Due diligence in materia ambientale e sociale: sfide, opportunità, strumenti e metodologie

Workshop in collaborazione con HRIC Human Rights International Corner

Alla luce della nuova proposta di Direttiva europea sulla Corporate Sustainability Due Diligence si configura un nuovo approccio strategico e di gestione in materia ambientale e sociale per le aziende. Nell’incontro verranno esaminate le novità legislative in corso, i dibattiti aperti ma anche strumenti e metodologie per sviluppare un percorso ottimale alla dovuta diligenza.

 

Manager di comunità per governare reti solidali

Workshop organizzato in collaborazione con APAFORM

Da 10-15 anni, anche con riferimento ai servizi pubblici si sono diffuse teorie pratiche di co-produzione. Si tratta di una evoluzione che cerca di superare i limiti della specializzazione delle funzioni economiche che ha caratterizzato il XX secolo con la contrapposizione tra beni e servizi privati demandati al sistema di mercato e beni e servizi pubblici o di pubblico interesse demandato all’intervento delle amministrazioni pubbliche. L’aumento della complessità e della velocità di cambiamento dei bisogni ha evidenziato i limiti della intermediazione soprattutto da parte delle organizzazioni più rigide quali sono le amministrazioni pubbliche e le imprese di grandi dimensioni. Riportare la capacità di soddisfare i bisogni alle comunità nelle quali essi nascono e si manifestano diventa una condizione essenziale di sostenibilità economica, ambientale, sociale. Significa applicare il principio della economia circolare che si fonda sulla valorizzazione di tutte le risorse presenti nella comunità. Un principio recentemente recepito a livello europeo con la previsione delle comunità energetiche in grado di autoprodurre energia rinnovabile con l’installazione di pannelli solari e con altre soluzioni creative. E comunque esperienza di tutti che le comunità sono costituite da molteplici ed eterogenei soggetti fisici, sociali ed economici e da relazioni tra gli stessi per cui diventano importanti figure in grado di governare queste relazioni. Si tratta delle figure di community manager che devono avere competenze diverse, e per certi aspetti più ampie, rispetto a quelle di manager di ogni organizzazione. Nel workshop saranno affrontati e discussi: le caratteristiche dei community manager; gli ambiti di applicazione esempio energy manager, manager di comunità educanti, della legalità ecc.; i processi di formazione formale, informale e non formale tramite cui far emergere queste figure.
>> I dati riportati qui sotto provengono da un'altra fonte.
import Mathlib
import HarnessLib

/-!
# Venture HSemireg — the defect-pairing form of the cubic supertrace law (W³)

HONEST FRAMING. Lean leaf for the computation cell `pub-hsemireg` (target seat t-5 gen 18; file of record
`run/shared/lean/pub/pub-hsemireg/target-g6/W3-YLAW-t5g18.md`, building on
`target-g6/W3-LAWS-t5g17.md` and th-3's `theory/TH3-SIGMA-ORBIT-PROOF.md` §5, §7). In the minimal twisted-complex
model of a «reduced-point complex» on a smooth threefold germ, a W-class has even components `B₀, B₁, B₂` and odd
potentials `W₀, W₁, W₂` tied to the three odd gluing operators `u₀, u₁, u₂` by the Killing relation (E1)
`u_l W_j + W_j u_l = ε_{jli} B_i` (so `{u_l,W_l} = 0`, `{u₀,W₁} = -B₂`, `{u₀,W₂} = B₁`, and cyclically), and by the
closedness relation (E2) `Σ_l (u_l B_l - B_l u_l) = 0`. For three classes `B, B′, B″` the cubic form is
`T = Σ_l (B × B′)_l B″_l` with `(B × B′)₀ = B₁B′₂ - B₂B′₁` (cyclically), and Conjecture (W³) says `str T = 0`.

THIS FILE kernel-checks three finite identities found by t-5 g18 (all operators in a ring, resp. in the endomorphism
ring `Module.End F U` of the total space with parity operator `σ`, `str X = trace (σ X)`):
1. `crossComponent_eq_defectPairing_sub_anticomm` — using ONLY the three Killing relations of the SECOND class at
   the direction `u`: `(B × B′)_l = Y_l - {u_l, E}` with the DEFECT PAIRING `Y_l := Σ_i (u_l B_i - B_i u_l) W′_i`
   (defects of the first class times potentials of the second) and `E := Σ_i B_i W′_i` (any ring);
2. `supertrace_sum_anticomm_mul_eq_zero_of_divergence_eq_zero` — `Σ_l str({u_l,E} P_l) = 0` whenever
   `Σ_l (u_l P_l - P_l u_l) = 0` ((E2) of the third class) and `σ` anticommutes with the `u_l`;
3. `supertrace_cubicForm_eq_supertrace_defectPairing` — hence `str T = Σ_l str(Y_l B″_l)` exactly: (W³) is the
   statement that the defect-pairing vector `Y(κ,κ′)` pairs to zero with every W-class; in particular
   `supertrace_cubicForm_eq_zero_of_defectPairing_eq_zero`: the law (Y) «`Y_l = 0` for all `l`» — OBSERVED on every
   bed of the cell (float and exact) but shown NOT to be a formal consequence of (E1),(E2) and to FAIL on other
   instances (W3-YLAW-t5g18 §3) — implies `str T = 0`, and (`crossComponent_eq_neg_anticomm_of_defectPairing_eq_zero`)
   makes every cross product a δ-coboundary with the single witness `-E` (W·W exact).
The model, the meaning of W-classes, the law (Y) and everything about HC are NOT formalised; nothing here says (W³) is
proved; no object is constructed; nothing here bears on HC, HC_CM or HC_AV.
-/

namespace Summit.Ventures.HSemireg

open LinearMap

/-- **Cross product = defect pairing minus an anticommutator** (t-5 g18, W3-YLAW §1; any ring). With the three
Killing relations of the second class at the odd direction `u` — `u W₀ + W₀ u = 0`, `u W₁ + W₁ u = -C₂`,
`u W₂ + W₂ u = C₁` (for `u = u₀` these are `{u₀,W′₀} = 0`, `{u₀,W′₁} = -B′₂`, `{u₀,W′₂} = B′₁`) — the cross-product
component `B₁ C₂ - B₂ C₁ = (B × B′)₀` equals the defect pairing `Σ_i [u,B_i] W_i` minus the anticommutator
`{u, Σ_i B_i W_i}`. The other two components follow by the cyclic relabelling `0 → 1 → 2 → 0` of all indices.
Proof: the right-hand side collapses to `-Σ_i B_i {u, W_i}`. [folklore] -/
theorem crossComponent_eq_defectPairing_sub_anticomm {R : Type*} [Ring R]
    (u B₀ B₁ B₂ W₀ W₁ W₂ C₁ C₂ : R)
    (h0 : u * W₀ + W₀ * u = 0) (h1 : u * W₁ + W₁ * u = -C₂) (h2 : u * W₂ + W₂ * u = C₁) :
    B₁ * C₂ - B₂ * C₁
      = ((u * B₀ - B₀ * u) * W₀ + (u * B₁ - B₁ * u) * W₁ + (u * B₂ - B₂ * u) * W₂)
        - (u * (B₀ * W₀ + B₁ * W₁ + B₂ * W₂) + (B₀ * W₀ + B₁ * W₁ + B₂ * W₂) * u) := by
  have key : ((u * B₀ - B₀ * u) * W₀ + (u * B₁ - B₁ * u) * W₁ + (u * B₂ - B₂ * u) * W₂)
        - (u * (B₀ * W₀ + B₁ * W₁ + B₂ * W₂) + (B₀ * W₀ + B₁ * W₁ + B₂ * W₂) * u)
      = -(B₀ * (u * W₀ + W₀ * u) + B₁ * (u * W₁ + W₁ * u) + B₂ * (u * W₂ + W₂ * u)) := by
    noncomm_ring
  rw [key, h0, h1, h2]
  noncomm_ring

/-- **W·W is a coboundary when the defect pairings vanish** (t-5 g18, W3-YLAW §2; any ring). Under the same three
Killing relations, if the defect pairing `Σ_i [u,B_i] W_i` vanishes (the law (Y) at the direction `u`, observed on
every bed of the cell and NOT a theorem in general) then `(B × B′)₀ = -{u, E}` with the explicit witness
`E = Σ_i B_i W_i` — the cross product is `δ_u`-exact. [folklore] -/
theorem crossComponent_eq_neg_anticomm_of_defectPairing_eq_zero {R : Type*} [Ring R]
    (u B₀ B₁ B₂ W₀ W₁ W₂ C₁ C₂ : R)
    (h0 : u * W₀ + W₀ * u = 0) (h1 : u * W₁ + W₁ * u = -C₂) (h2 : u * W₂ + W₂ * u = C₁)
    (hY : (u * B₀ - B₀ * u) * W₀ + (u * B₁ - B₁ * u) * W₁ + (u * B₂ - B₂ * u) * W₂ = 0) :
    B₁ * C₂ - B₂ * C₁
      = -(u * (B₀ * W₀ + B₁ * W₁ + B₂ * W₂) + (B₀ * W₀ + B₁ * W₁ + B₂ * W₂) * u) := by
  rw [crossComponent_eq_defectPairing_sub_anticomm u B₀ B₁ B₂ W₀ W₁ W₂ C₁ C₂ h0 h1 h2, hY, zero_sub]

variable {F : Type*} [Field F]
variable {U : Type*} [AddCommGroup U] [Module F U]

/-- **One anticommutator term under the supertrace** (endomorphism-ring form). For a parity operator `σ` with
`σ u = -(u σ)` (u odd) and arbitrary `E`, `P`: `trace (σ (u E + E u) P) = trace (σ E (u P - P u))`, i.e.
`str({u,E}·P) = str(E·[u,P])`. Proof: `trace (σ u E P) = -trace (u σ E P) = -trace (σ E P u)` by the anticommutation
and cyclicity of the trace. [folklore] -/
theorem supertrace_anticomm_mul_eq_supertrace_mul_comm (σ u E P : Module.End F U)
    (hσu : σ * u = -(u * σ)) :
    LinearMap.trace F U (σ * ((u * E + E * u) * P)) = LinearMap.trace F U (σ * (E * (u * P - P * u))) := by
  have op : σ * u * E * P = -(u * (σ * E * P)) := by
    calc σ * u * E * P = (σ * u) * (E * P) := by noncomm_ring
      _ = (-(u * σ)) * (E * P) := by rw [hσu]
      _ = -(u * (σ * E * P)) := by noncomm_ring
  have key : LinearMap.trace F U (σ * u * E * P) = -LinearMap.trace F U (σ * E * P * u) := by
    rw [op, map_neg, LinearMap.trace_mul_comm]
  have expandL : σ * ((u * E + E * u) * P) = σ * u * E * P + σ * E * u * P := by noncomm_ring
  have expandR : σ * (E * (u * P - P * u)) = σ * E * u * P - σ * E * P * u := by noncomm_ring
  rw [expandL, expandR, map_add, map_sub, key]
  abel

/-- **The anticommutator terms drop out under (E2) of the third class** (t-5 g18, W3-YLAW §1). For a parity operator
`σ` anticommuting with the three odd gluing operators `u₀ u₁ u₂`, any `E`, and even components `P₀ P₁ P₂` of a third
class satisfying the closedness relation (E2) `Σ_l (u_l P_l - P_l u_l) = 0`:
`Σ_l str({u_l,E}·P_l) = str(E·Σ_l [u_l,P_l]) = 0`. [folklore] -/
theorem supertrace_sum_anticomm_mul_eq_zero_of_divergence_eq_zero (σ u₀ u₁ u₂ E P₀ P₁ P₂ : Module.End F U)
    (hσ0 : σ * u₀ = -(u₀ * σ)) (hσ1 : σ * u₁ = -(u₁ * σ)) (hσ2 : σ * u₂ = -(u₂ * σ))
    (hdiv : (u₀ * P₀ - P₀ * u₀) + (u₁ * P₁ - P₁ * u₁) + (u₂ * P₂ - P₂ * u₂) = 0) :
    LinearMap.trace F U (σ * ((u₀ * E + E * u₀) * P₀ + (u₁ * E + E * u₁) * P₁ + (u₂ * E + E * u₂) * P₂))
      = 0 := by
  have expand : σ * ((u₀ * E + E * u₀) * P₀ + (u₁ * E + E * u₁) * P₁ + (u₂ * E + E * u₂) * P₂)
      = σ * ((u₀ * E + E * u₀) * P₀) + σ * ((u₁ * E + E * u₁) * P₁) + σ * ((u₂ * E + E * u₂) * P₂) := by
    noncomm_ring
  rw [expand, map_add, map_add,
    supertrace_anticomm_mul_eq_supertrace_mul_comm σ u₀ E P₀ hσ0,
    supertrace_anticomm_mul_eq_supertrace_mul_comm σ u₁ E P₁ hσ1,
    supertrace_anticomm_mul_eq_supertrace_mul_comm σ u₂ E P₂ hσ2,
    ← map_add, ← map_add]
  have collect : σ * (E * (u₀ * P₀ - P₀ * u₀)) + σ * (E * (u₁ * P₁ - P₁ * u₁)) + σ * (E * (u₂ * P₂ - P₂ * u₂))
      = σ * E * ((u₀ * P₀ - P₀ * u₀) + (u₁ * P₁ - P₁ * u₁) + (u₂ * P₂ - P₂ * u₂)) := by
    noncomm_ring
  rw [collect, hdiv, mul_zero, map_zero]

/-- **The defect-pairing form of (W³)** (t-5 g18, W3-YLAW §1). Data in the endomorphism ring of the total space of a
reduced-point complex (any number of levels): parity operator `σ` anticommuting with the odd gluing operators
`u₀ u₁ u₂`; the components `B₀ B₁ B₂` of a first W-class (NO hypothesis on them is needed); the components
`C₀ C₁ C₂` and potentials `W₀ W₁ W₂` of a second class, tied by the nine Killing relations (E1)
`u_l W_j + W_j u_l = ε_{jli} C_i`; the components `P₀ P₁ P₂` of a third class satisfying (E2). Then the cubic form
`T = Σ_l (B × C)_l P_l` has `str T = Σ_l str(Y_l P_l)` with the DEFECT PAIRINGS
`Y_l = Σ_i (u_l B_i - B_i u_l) W_i`. Consequently (W³) ⟺ «`Y(κ,κ′)` pairs to zero with every W-class», `Y` being linear
in the defects `[u_l,B_i]` (hence in the curvature, by th-3's defect formula) — it vanishes on the flat stratum, which
re-proves th-3's flat-stratum theorem. Nothing here proves (W³). [folklore] -/
theorem supertrace_cubicForm_eq_supertrace_defectPairing
    (σ u₀ u₁ u₂ B₀ B₁ B₂ W₀ W₁ W₂ C₀ C₁ C₂ P₀ P₁ P₂ : Module.End F U)
    (hσ0 : σ * u₀ = -(u₀ * σ)) (hσ1 : σ * u₁ = -(u₁ * σ)) (hσ2 : σ * u₂ = -(u₂ * σ))
    (h00 : u₀ * W₀ + W₀ * u₀ = 0) (h01 : u₀ * W₁ + W₁ * u₀ = -C₂) (h02 : u₀ * W₂ + W₂ * u₀ = C₁)
    (h11 : u₁ * W₁ + W₁ * u₁ = 0) (h12 : u₁ * W₂ + W₂ * u₁ = -C₀) (h10 : u₁ * W₀ + W₀ * u₁ = C₂)
    (h22 : u₂ * W₂ + W₂ * u₂ = 0) (h20 : u₂ * W₀ + W₀ * u₂ = -C₁) (h21 : u₂ * W₁ + W₁ * u₂ = C₀)
    (hdiv : (u₀ * P₀ - P₀ * u₀) + (u₁ * P₁ - P₁ * u₁) + (u₂ * P₂ - P₂ * u₂) = 0) :
    LinearMap.trace F U (σ * ((B₁ * C₂ - B₂ * C₁) * P₀ + (B₂ * C₀ - B₀ * C₂) * P₁ + (B₀ * C₁ - B₁ * C₀) * P₂))
      = LinearMap.trace F U (σ * (
          ((u₀ * B₀ - B₀ * u₀) * W₀ + (u₀ * B₁ - B₁ * u₀) * W₁ + (u₀ * B₂ - B₂ * u₀) * W₂) * P₀
        + ((u₁ * B₀ - B₀ * u₁) * W₀ + (u₁ * B₁ - B₁ * u₁) * W₁ + (u₁ * B₂ - B₂ * u₁) * W₂) * P₁
        + ((u₂ * B₀ - B₀ * u₂) * W₀ + (u₂ * B₁ - B₁ * u₂) * W₁ + (u₂ * B₂ - B₂ * u₂) * W₂) * P₂)) := by
  -- the three cross components (cyclic relabellings of the first lemma)
  have c0 := crossComponent_eq_defectPairing_sub_anticomm u₀ B₀ B₁ B₂ W₀ W₁ W₂ C₁ C₂ h00 h01 h02
  have c1 := crossComponent_eq_defectPairing_sub_anticomm u₁ B₁ B₂ B₀ W₁ W₂ W₀ C₂ C₀ h11 h12 h10
  have c2 := crossComponent_eq_defectPairing_sub_anticomm u₂ B₂ B₀ B₁ W₂ W₀ W₁ C₀ C₁ h22 h20 h21
  set E := B₀ * W₀ + B₁ * W₁ + B₂ * W₂ with hE
  have hE1 : B₁ * W₁ + B₂ * W₂ + B₀ * W₀ = E := by rw [hE]; abel
  have hE2 : B₂ * W₂ + B₀ * W₀ + B₁ * W₁ = E := by rw [hE]; abel
  rw [hE1] at c1
  rw [hE2] at c2
  set Y₀ := (u₀ * B₀ - B₀ * u₀) * W₀ + (u₀ * B₁ - B₁ * u₀) * W₁ + (u₀ * B₂ - B₂ * u₀) * W₂ with hY₀
  set Y₁ := (u₁ * B₀ - B₀ * u₁) * W₀ + (u₁ * B₁ - B₁ * u₁) * W₁ + (u₁ * B₂ - B₂ * u₁) * W₂ with hY₁
  set Y₂ := (u₂ * B₀ - B₀ * u₂) * W₀ + (u₂ * B₁ - B₁ * u₂) * W₁ + (u₂ * B₂ - B₂ * u₂) * W₂ with hY₂
  have hY1' : (u₁ * B₁ - B₁ * u₁) * W₁ + (u₁ * B₂ - B₂ * u₁) * W₂ + (u₁ * B₀ - B₀ * u₁) * W₀ = Y₁ := by
    rw [hY₁]; abel
  have hY2' : (u₂ * B₂ - B₂ * u₂) * W₂ + (u₂ * B₀ - B₀ * u₂) * W₀ + (u₂ * B₁ - B₁ * u₂) * W₁ = Y₂ := by
    rw [hY₂]; abel
  rw [hY1'] at c1
  rw [hY2'] at c2
  rw [c0, c1, c2]
  have split : σ * ((Y₀ - (u₀ * E + E * u₀)) * P₀ + (Y₁ - (u₁ * E + E * u₁)) * P₁ + (Y₂ - (u₂ * E + E * u₂)) * P₂)
      = σ * (Y₀ * P₀ + Y₁ * P₁ + Y₂ * P₂)
        - σ * ((u₀ * E + E * u₀) * P₀ + (u₁ * E + E * u₁) * P₁ + (u₂ * E + E * u₂) * P₂) := by
    noncomm_ring
  rw [split, map_sub, supertrace_sum_anticomm_mul_eq_zero_of_divergence_eq_zero σ u₀ u₁ u₂ E P₀ P₁ P₂
    hσ0 hσ1 hσ2 hdiv, sub_zero]

/-- **(Y) ⇒ (W³)** (t-5 g18, W3-YLAW §2). In the setting of `supertrace_cubicForm_eq_supertrace_defectPairing`,
if the three defect pairings `Y_l = Σ_i [u_l,B_i] W_i` vanish (the law (Y): observed on every float and exact bed of
the cell, where it makes W·W a coboundary with witness `-Σ_i B_i W_i`; NOT a formal consequence of (E1)∧(E2) and
false on other reduced-point instances, where (W³) is observed to hold by a different mechanism), then `str T = 0`.
Nothing here says (W³) holds in general. [folklore] -/
theorem supertrace_cubicForm_eq_zero_of_defectPairing_eq_zero
    (σ u₀ u₁ u₂ B₀ B₁ B₂ W₀ W₁ W₂ C₀ C₁ C₂ P₀ P₁ P₂ : Module.End F U)
    (hσ0 : σ * u₀ = -(u₀ * σ)) (hσ1 : σ * u₁ = -(u₁ * σ)) (hσ2 : σ * u₂ = -(u₂ * σ))
    (h00 : u₀ * W₀ + W₀ * u₀ = 0) (h01 : u₀ * W₁ + W₁ * u₀ = -C₂) (h02 : u₀ * W₂ + W₂ * u₀ = C₁)
    (h11 : u₁ * W₁ + W₁ * u₁ = 0) (h12 : u₁ * W₂ + W₂ * u₁ = -C₀) (h10 : u₁ * W₀ + W₀ * u₁ = C₂)
    (h22 : u₂ * W₂ + W₂ * u₂ = 0) (h20 : u₂ * W₀ + W₀ * u₂ = -C₁) (h21 : u₂ * W₁ + W₁ * u₂ = C₀)
    (hdiv : (u₀ * P₀ - P₀ * u₀) + (u₁ * P₁ - P₁ * u₁) + (u₂ * P₂ - P₂ * u₂) = 0)
    (hY0 : (u₀ * B₀ - B₀ * u₀) * W₀ + (u₀ * B₁ - B₁ * u₀) * W₁ + (u₀ * B₂ - B₂ * u₀) * W₂ = 0)
    (hY1 : (u₁ * B₀ - B₀ * u₁) * W₀ + (u₁ * B₁ - B₁ * u₁) * W₁ + (u₁ * B₂ - B₂ * u₁) * W₂ = 0)
    (hY2 : (u₂ * B₀ - B₀ * u₂) * W₀ + (u₂ * B₁ - B₁ * u₂) * W₁ + (u₂ * B₂ - B₂ * u₂) * W₂ = 0) :
    LinearMap.trace F U (σ * ((B₁ * C₂ - B₂ * C₁) * P₀ + (B₂ * C₀ - B₀ * C₂) * P₁ + (B₀ * C₁ - B₁ * C₀) * P₂))
      = 0 := by
  rw [supertrace_cubicForm_eq_supertrace_defectPairing σ u₀ u₁ u₂ B₀ B₁ B₂ W₀ W₁ W₂ C₀ C₁ C₂ P₀ P₁ P₂
    hσ0 hσ1 hσ2 h00 h01 h02 h11 h12 h10 h22 h20 h21 hdiv, hY0, hY1, hY2]
  simp

end Summit.Ventures.HSemireg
Il workshop è a numero chiuso. Per partecipare iscriversi qui

Finanza sostenibile: il regolamento SFDR ad oltre un anno dalla sua entrata in vigore

Workshop

Il quadro normativo e regolamentare relativo all’ambito della sostenibilità risulta sempre più definito, a livello comunitario e nazionale, specialmente con riferimento al settore della finanza. Dall’entrata in vigore del Regolamento UE 2088/2019 “SFDR”, avvenuta nel marzo 2021, si sono susseguiti numerosi interventi del legislatore e delle autorità competenti, volti ad integrare il perimetro normativo. Tra questi spiccano l’emanazione del Regolamento delegato UE 2022/1288 “RTS” e del Regolamento delegato UE 2021/1255 (che ha modificato il Regolamento delegato UE 231/2013 per quanto riguarda l’integrazione dei rischi di sostenibilità e dei fattori di sostenibilità da parte dei gestori di FIA), così come alcune interpretazioni e chiarimenti pubblicati dalla Commissione Europea, nonché alcuni indirizzi resi noti dalle European Supervisory Authorities (ESAs) e le Aspettative di vigilanza sui rischi climatici e ambientali comunicate da Banca d’Italia. Questo workshop si propone di ripercorrere tale evoluzione e di inquadrare i prossimi sviluppi normativi, tenuto conto che una traiettoria è già tracciata, come si evince dalle proposte di Direttive UE su “Corporate sustainability due diligence (CSDD)” e su “Corporate sustainability reporting (CSRD)”, nonché dal “Final Report on Social Taxonomy”.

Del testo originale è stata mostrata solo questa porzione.